I'm not sure if it was the dynamics specifically, but it was clear to me that
A was human. Within 30 seconds I was so sure, I hit pause and loaded the
answer to see if I was right (I was, and I'm likely the worst pianist on these
forums and only a casual fan of music that falls into the 'classical' genre.)

Here's[0] a fabulous physics paper that analyses the 16th notes by a studio
drummer widely considered one of the best in his field. IIRC, the paper
mentions he couldn't record with a click because it'd throw him off. That
being said, the quality of the recording didn't suffer (his 2nd take of the
track was more than good enough for the rest of the musicians to record
against). So his own 'internal metronome' was more than good enough. The
interesting thing wasn't that his syncopation was incompatible with a click
track, but rather the skew which evolved throughout each phrase had a
mathematical model that fit well against it. The study compared his recording
against a corpus of user submissions of the same track and all of these
drummers _universally_ followed a similar set of dynamics. So presumably _all
humans_ (or at least, all western drummers who elected to submit their
recordings) have that _same skew_ intrinsically.

It's interesting whether it's a byproduct of culture (like an accent) or a
feature intrinsic to humans. In fact, that itself would be an interesting
study -- compare the patterns of a traditionally schooled western jazz drummer
vs a tribal African drummer with vs an Indian tabla drummer. The end of the
paper suggests additional avenues to explore, but who knows, maybe soon
drumming will be 'solved' ?

I'm totally with you on seeing how it would do training against a specific set
of recordings from a specific region and/or era. The results would be terribly
interesting ! Or training just against some particular virtuoso like Gould on
Bach or Horwitz on Chopin.

As I understand it, there are basically just a handful of songwriters out
there (Shane McMcAnally is a prime example) who write songs for the major
country-pop artists. If you have a listen to this[1], you can really see how
similar each song is. (This isn't exclusive to country music - the 90s pop I
grew up loving is pretty much the same, as demonstrated by Rob Paravorian[2].)
There's probably a lot of money in automated songwriting for Katy Perry & her
entourage. Startup idea for any of you kids.
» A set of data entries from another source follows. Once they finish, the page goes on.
import Summits.ValiantsHypothesis.ValiantsHypothesis.Theorems.GrenetZeonDualUnipotentThreeHalvesHeavyTopHalfSpeedDefs
import Summits.ValiantsHypothesis.ValiantsHypothesis.Theorems.GrenetZeonDualUnipotentThreeHalvesHeavyTopBand

/-!
# `GrenetZeon.DualUnipotentThreeHalves` (stmt-ValiantsHypothesis-24318), R2 `HeavyTopLaw`, LINE β `half_speed`: the PROVED part (P)
# — the GLUING LEMMA, the kill / monotonicity lemmas, half-speed ⇒ word-tame, and «a half-speed certificate with `K` given ⇒ WordCheap»

* ★ `halfSpeed_glue` — heights add `+1` per seam, the corner block is free (`gword_glue_blocks`: a non-vanishing corner of a glued
  word, after any left factor, exhibits a splitting `w = u ++ ℓ :: v` with `gword₁ u ≠ 0`, `gword₂ v ≠ 0`) — the card's first kernel
  deliverable;
* `halfSpeed_mono`, `halfSpeed_anti`, `halfSpeed_zero` (KILL), `gword_eq_word`, `wordTame_of_halfSpeed`,
  `heavyTopWordLaw_of_flagCostWordLaw`;
* ★ `wordCheap_of_halfSpeed` — the «`K` given» shape of stub K0: if the values `N(x)` lie in `U`, the tops `N_lin(v)`, `v ∈ K`, lie in
  `T`, `HalfSpeed Θ U T`, and `(⌊(Θ + n − 1)/2⌋ + 1)·n < dim K`, then `WordCheap n m N` (what K0 must add: the choice of `Θ`, `T` from
  `HalfSpeedLaw` on `U = ℂ·N(0) + N_lin(ℂ^(n×n))`, `K := N_lin⁻¹ T`, and the budget arithmetic `C₀ = 16C + 16`).

HONEST LABEL: lemmas of a registered line; K0 / K1 / the LAW C⁺, R2 and 24318 stay OPEN; `VP ≠ VNP` is NOT proved; no summit statement is
proved here.  No definitions, no named facts.  (β pen val-port-4 g2; card val-idea-30; critic val-idea-crit-7 g0.)  [folklore]
-/

noncomputable section

-- single-conjunct layout: Sub = Summit, duplicated namespace component intended
set_option linter.dupNamespace false

namespace Summit.ValiantsHypothesis.ValiantsHypothesis.Theorems.GrenetZeon.HalfSpeed

open MvPolynomial Matrix
open scoped BigOperators
open Summit.ValiantsHypothesis.ValiantsHypothesis.Cruxes.TwoDimCoefficients.DimTwoCases (AffMat IsAffine)
open Summit.ValiantsHypothesis.ValiantsHypothesis.Theorems.GrenetZeon.RadicalSplit

/-- `gword` is the tree's `word` on `Fin m`. -/
theorem gword_eq_word {m : ℕ} (P Q : Matrix (Fin m) (Fin m) ℂ) (w : List Bool) : gword P Q w = word P Q w := rfl

/-! ## Kill, monotonicity, word-tameness -/

/-- Heights off the grid: `HalfSpeed` is monotone in `Θ`. -/
theorem halfSpeed_mono {ι : Type*} [Fintype ι] [DecidableEq ι] {Θ Θ' : ℕ} (h : Θ ≤ Θ') {U T : Set (Matrix ι ι ℂ)}
    (hU : HalfSpeed Θ U T) : HalfSpeed Θ' U T :=
  fun P hP Q hQ w hw => (hU P hP Q hQ w hw).trans (by omega)

/-- `HalfSpeed` is antitone in both sets of letters. -/
theorem halfSpeed_anti {ι : Type*} [Fintype ι] [DecidableEq ι] {Θ : ℕ} {U U' T T' : Set (Matrix ι ι ℂ)}
    (hU : U' ⊆ U) (hT : T' ⊆ T) (h : HalfSpeed Θ U T) : HalfSpeed Θ U' T' :=
  fun P hP Q hQ w hw => h P (hU hP) Q (hT hQ) w hw

/-- **KILL**: with `T = 0` every space is half-speed of every height (a word with a `Q`-letter is zero). -/
theorem halfSpeed_zero {ι : Type*} [Fintype ι] [DecidableEq ι] (Θ : ℕ) (U : Set (Matrix ι ι ℂ)) :
    HalfSpeed Θ U {0} := by
  intro P _ Q hQ w hw
  rw [Set.mem_singleton_iff] at hQ
  subst hQ
  suffices h : w.count true = 0 by omega
  rw [List.count_eq_zero]
  intro ht
  apply hw
  unfold gword
  apply List.prod_eq_zero
  rw [List.mem_map]
  exact ⟨true, ht, by simp⟩

/-- **Half-speed ⇒ word-tame** with budget `⌊(Θ + (n−1))/2⌋` (profile `r = c = 1`). -/
theorem wordTame_of_halfSpeed {m : ℕ} (n Θ : ℕ) (P Q : Matrix (Fin m) (Fin m) ℂ)
    (h : ∀ w : List Bool, word P Q w ≠ 0 → w.count true ≤ Θ + w.count false) :
    WordTame n ((Θ + (n - 1)) / 2) P Q := by
  refine ⟨1, 1, Θ, le_rfl, le_of_eq (by norm_num), fun w hw => ?_⟩
  rw [one_mul, one_mul]
  exact h w hw

/-- **S3b-in-words ⇒ R2-in-words** (drop the heavy-top hypothesis). -/
theorem heavyTopWordLaw_of_flagCostWordLaw (h : FlagCostWordLaw) : HeavyTopWordLaw := by
  obtain ⟨C₀, n₀, h⟩ := h
  exact ⟨C₀, n₀, fun n hn m hm N hN hnil _ => h n hn m hm N hN hnil⟩

/-! ## The gluing lemma -/

/-- Letters of glued words are glued letters. -/
theorem ite_fromBlocks {ι₁ ι₂ : Type*} (b : Bool) (P₁ Q₁ : Matrix ι₁ ι₁ ℂ) (BP BQ : Matrix ι₁ ι₂ ℂ)
    (P₂ Q₂ : Matrix ι₂ ι₂ ℂ) :
    (if b then Matrix.fromBlocks Q₁ BQ 0 Q₂ else Matrix.fromBlocks P₁ BP 0 P₂) =
      Matrix.fromBlocks (if b then Q₁ else P₁) (if b then BQ else BP) 0 (if b then Q₂ else P₂) := by
  cases b <;> rfl

/-- **Block structure of a glued word**: diagonal blocks are the words of the diagonal letters, the lower corner is `0`, and a
non-vanishing upper corner (even after a left factor `X`) exhibits a splitting `w = u ++ ℓ :: v` with `X·gword₁ u ≠ 0` and
`gword₂ v ≠ 0` (the corner is the sum over splittings of `gword₁ u · ℓ₁₂ · gword₂ v`). -/
theorem gword_glue_blocks {ι₁ ι₂ : Type*} [Fintype ι₁] [Fintype ι₂] [DecidableEq ι₁] [DecidableEq ι₂]
    (P₁ Q₁ : Matrix ι₁ ι₁ ℂ) (BP BQ : Matrix ι₁ ι₂ ℂ) (P₂ Q₂ : Matrix ι₂ ι₂ ℂ) (w : List Bool) :
    ∃ Cw : Matrix ι₁ ι₂ ℂ,
      gword (Matrix.fromBlocks P₁ BP 0 P₂) (Matrix.fromBlocks Q₁ BQ 0 Q₂) w =
        Matrix.fromBlocks (gword P₁ Q₁ w) Cw 0 (gword P₂ Q₂ w) ∧
      ∀ X : Matrix ι₁ ι₁ ℂ, X * Cw ≠ 0 →
        ∃ (u : List Bool) (ℓ : Bool) (v : List Bool), w = u ++ ℓ :: v ∧ X * gword P₁ Q₁ u ≠ 0 ∧ gword P₂ Q₂ v ≠ 0 := by
  induction w with
  | nil =>
    refine ⟨0, ?_, fun X hX => absurd (Matrix.mul_zero X) hX⟩
    simp only [gword, List.map_nil, List.prod_nil]
    exact (Matrix.fromBlocks_one).symm
  | cons b w ih =>
    obtain ⟨Cw, heq, hprop⟩ := ih
    refine ⟨(if b then Q₁ else P₁) * Cw + (if b then BQ else BP) * gword P₂ Q₂ w, ?_, fun X hX => ?_⟩
    · simp only [gword, List.map_cons, List.prod_cons] at heq ⊢
      rw [heq, ite_fromBlocks, Matrix.fromBlocks_multiply]
      simp only [Matrix.mul_zero, Matrix.zero_mul, add_zero, zero_add]
    · -- one of the two summands survives
      by_cases h2 : X * ((if b then BQ else BP) * gword P₂ Q₂ w) = 0
      · -- the seam is later: go through the induction hypothesis with the left factor `X·ℓ₁₁`
        have h1 : X * (if b then Q₁ else P₁) * Cw ≠ 0 := by
          intro h0
          apply hX
          rw [Matrix.mul_add, h2, add_zero, ← Matrix.mul_assoc, h0]
        obtain ⟨u, ℓ, v, hw, hu, hv⟩ := hprop _ h1
        refine ⟨b :: u, ℓ, v, by rw [hw]; rfl, ?_, hv⟩
        simp only [gword, List.map_cons, List.prod_cons] at hu ⊢
        rwa [← Matrix.mul_assoc]
      · -- the seam is the first letter
        refine ⟨[], b, w, rfl, ?_, ?_⟩
        · simp only [gword, List.map_nil, List.prod_nil, Matrix.mul_one]
          intro hX0
          apply h2
          rw [hX0, Matrix.zero_mul]
        · intro hv0
          apply h2
          rw [hv0, Matrix.mul_zero, Matrix.mul_zero]

/-- **THE GLUING LEMMA** (card: first kernel deliverable) — heights add `+1` per seam, codimensions add, the corner block is
free: `HalfSpeed Θ₁ U₁ T₁ → HalfSpeed Θ₂ U₂ T₂ → HalfSpeed (Θ₁ + Θ₂ + 1) (glue U₁ U₂) (glue T₁ T₂)`.  Proof: a non-zero glued word
has a non-zero diagonal block (then one height suffices) or a non-zero corner, which exhibits a splitting `w = u ++ ℓ :: v` with
`gword₁ u ≠ 0`, `gword₂ v ≠ 0` (`gword_glue_blocks`); the seam letter `ℓ` adds at most `1`. -/
theorem halfSpeed_glue {ι₁ ι₂ : Type*} [Fintype ι₁] [Fintype ι₂] [DecidableEq ι₁] [DecidableEq ι₂] (Θ₁ Θ₂ : ℕ)
    (U₁ T₁ : Set (Matrix ι₁ ι₁ ℂ)) (U₂ T₂ : Set (Matrix ι₂ ι₂ ℂ)) (h₁ : HalfSpeed Θ₁ U₁ T₁) (h₂ : HalfSpeed Θ₂ U₂ T₂) :
    HalfSpeed (Θ₁ + Θ₂ + 1) (glue U₁ U₂) (glue T₁ T₂) := by
  rintro P ⟨P₁, hP₁, P₂, hP₂, BP, rfl⟩ Q ⟨Q₁, hQ₁, Q₂, hQ₂, BQ, rfl⟩ w hw
  obtain ⟨Cw, heq, hprop⟩ := gword_glue_blocks P₁ Q₁ BP BQ P₂ Q₂ w
  rw [heq] at hw
  by_cases hG₁ : gword P₁ Q₁ w = 0
  · by_cases hG₂ : gword P₂ Q₂ w = 0
    · by_cases hC : Cw = 0
      · exact absurd (by rw [hG₁, hG₂, hC, Matrix.fromBlocks_zero]) hw
      · obtain ⟨u, ℓ, v, rfl, hu, hv⟩ := hprop 1 (by rwa [Matrix.one_mul])
        rw [Matrix.one_mul] at hu
        have cu := h₁ P₁ hP₁ Q₁ hQ₁ u hu
        have cv := h₂ P₂ hP₂ Q₂ hQ₂ v hv
        simp only [List.count_append, List.count_cons]
        split_ifs <;> omega
    · have cw := h₂ P₂ hP₂ Q₂ hQ₂ w hG₂
      omega
  · have cw := h₁ P₁ hP₁ Q₁ hQ₁ w hG₁
    omega

/-! ## A half-speed certificate with the direction space given is `WordCheap` -/

/-- ★ **Half-speed certificate, `K` given ⇒ `WordCheap`.**  If every value `N(x)` of the pencil lies in `U`, every top `N_lin(v)`,
`v ∈ K`, lies in `T`, the pair is half-speed of height `Θ`, and `(⌊(Θ + n − 1)/2⌋ + 1)·n < dim K`, then `WordCheap n m N`. [this file] -/
theorem wordCheap_of_halfSpeed {n m : ℕ} (N : AffMat n m) (U T : Set (Matrix (Fin m) (Fin m) ℂ)) (Θ : ℕ)
    (hHS : HalfSpeed Θ U T) (hU : ∀ x : Fin n × Fin n → ℂ, N.map (MvPolynomial.eval x) ∈ U)
    (K : Submodule ℂ (Fin n × Fin n → ℂ)) (hK : ∀ v ∈ K, linPart N v ∈ T)
    (hdim : ((Θ + (n - 1)) / 2 + 1) * n < Module.finrank ℂ K) :
    WordCheap n m N := by
  refine ⟨K, (Θ + (n - 1)) / 2, hdim, fun x v hv => ?_⟩
  exact wordTame_of_halfSpeed n Θ _ _ fun w hw => hHS _ (hU x) _ (hK v hv) w (by rwa [gword_eq_word])

end Summit.ValiantsHypothesis.ValiantsHypothesis.Theorems.GrenetZeon.HalfSpeed

end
IIRC, there's a startup which is already using pinterest, tumblr, and more
obscure sites like lookbook to analyze and generate trends for clothing and
interior design which design houses can pay semi-nominal fee to gain access
to. H&M is great pumping out high-street fashion copies within a season, but
imagine being able to actually beat Tom Ford to market.

There are also interesting sociological implications for this. The Culture of
Chess changed with BlueGene. When I first read about AlphaGo I was floored. (I
mean really. I had previously thought would be intractable within my lifetime
due to the huge configuration space.) As we see these 'good enough' models
emerge, this has wide implications on human culture as a whole.

I wonder how it will affect the value of artists (in any genre). An ex of mine
who hated basketball (this was during the Kobe/Paul Pierce days) still managed
to recognize the genius when I showed her some Michael Jordan clips. Certainly
an artist in his craft. I'm not a fan of Lady Gaga[3] but when I saw this
performance I could immediately see a significant amount of talent. Walter
Murch is an absolutely amazing film editor, will he be reduced to a Final Cut
Pro plugin? If I manage to get my hands on the all-22 recordings (for every
NFL game, there's an overhead camera which records the whole field to let
coaches analyze their opponents) of every American football team, can I out-
tactic Bill Belichick ?

==

[0] journals.plos.org/plosone/article?id=10.1371/journal.pone.0127902
(Seriously, it's a fantastic paper.) [1]
[https://www.youtube.com/watch?v=FY8SwIvxj8o](https://www.youtube.com/watch?v=FY8SwIvxj8o)
[2]
[https://www.youtube.com/watch?v=JdxkVQy7QLM](https://www.youtube.com/watch?v=JdxkVQy7QLM)
[3]
[https://www.youtube.com/watch?v=oP8SrlbpJ5A](https://www.youtube.com/watch?v=oP8SrlbpJ5A)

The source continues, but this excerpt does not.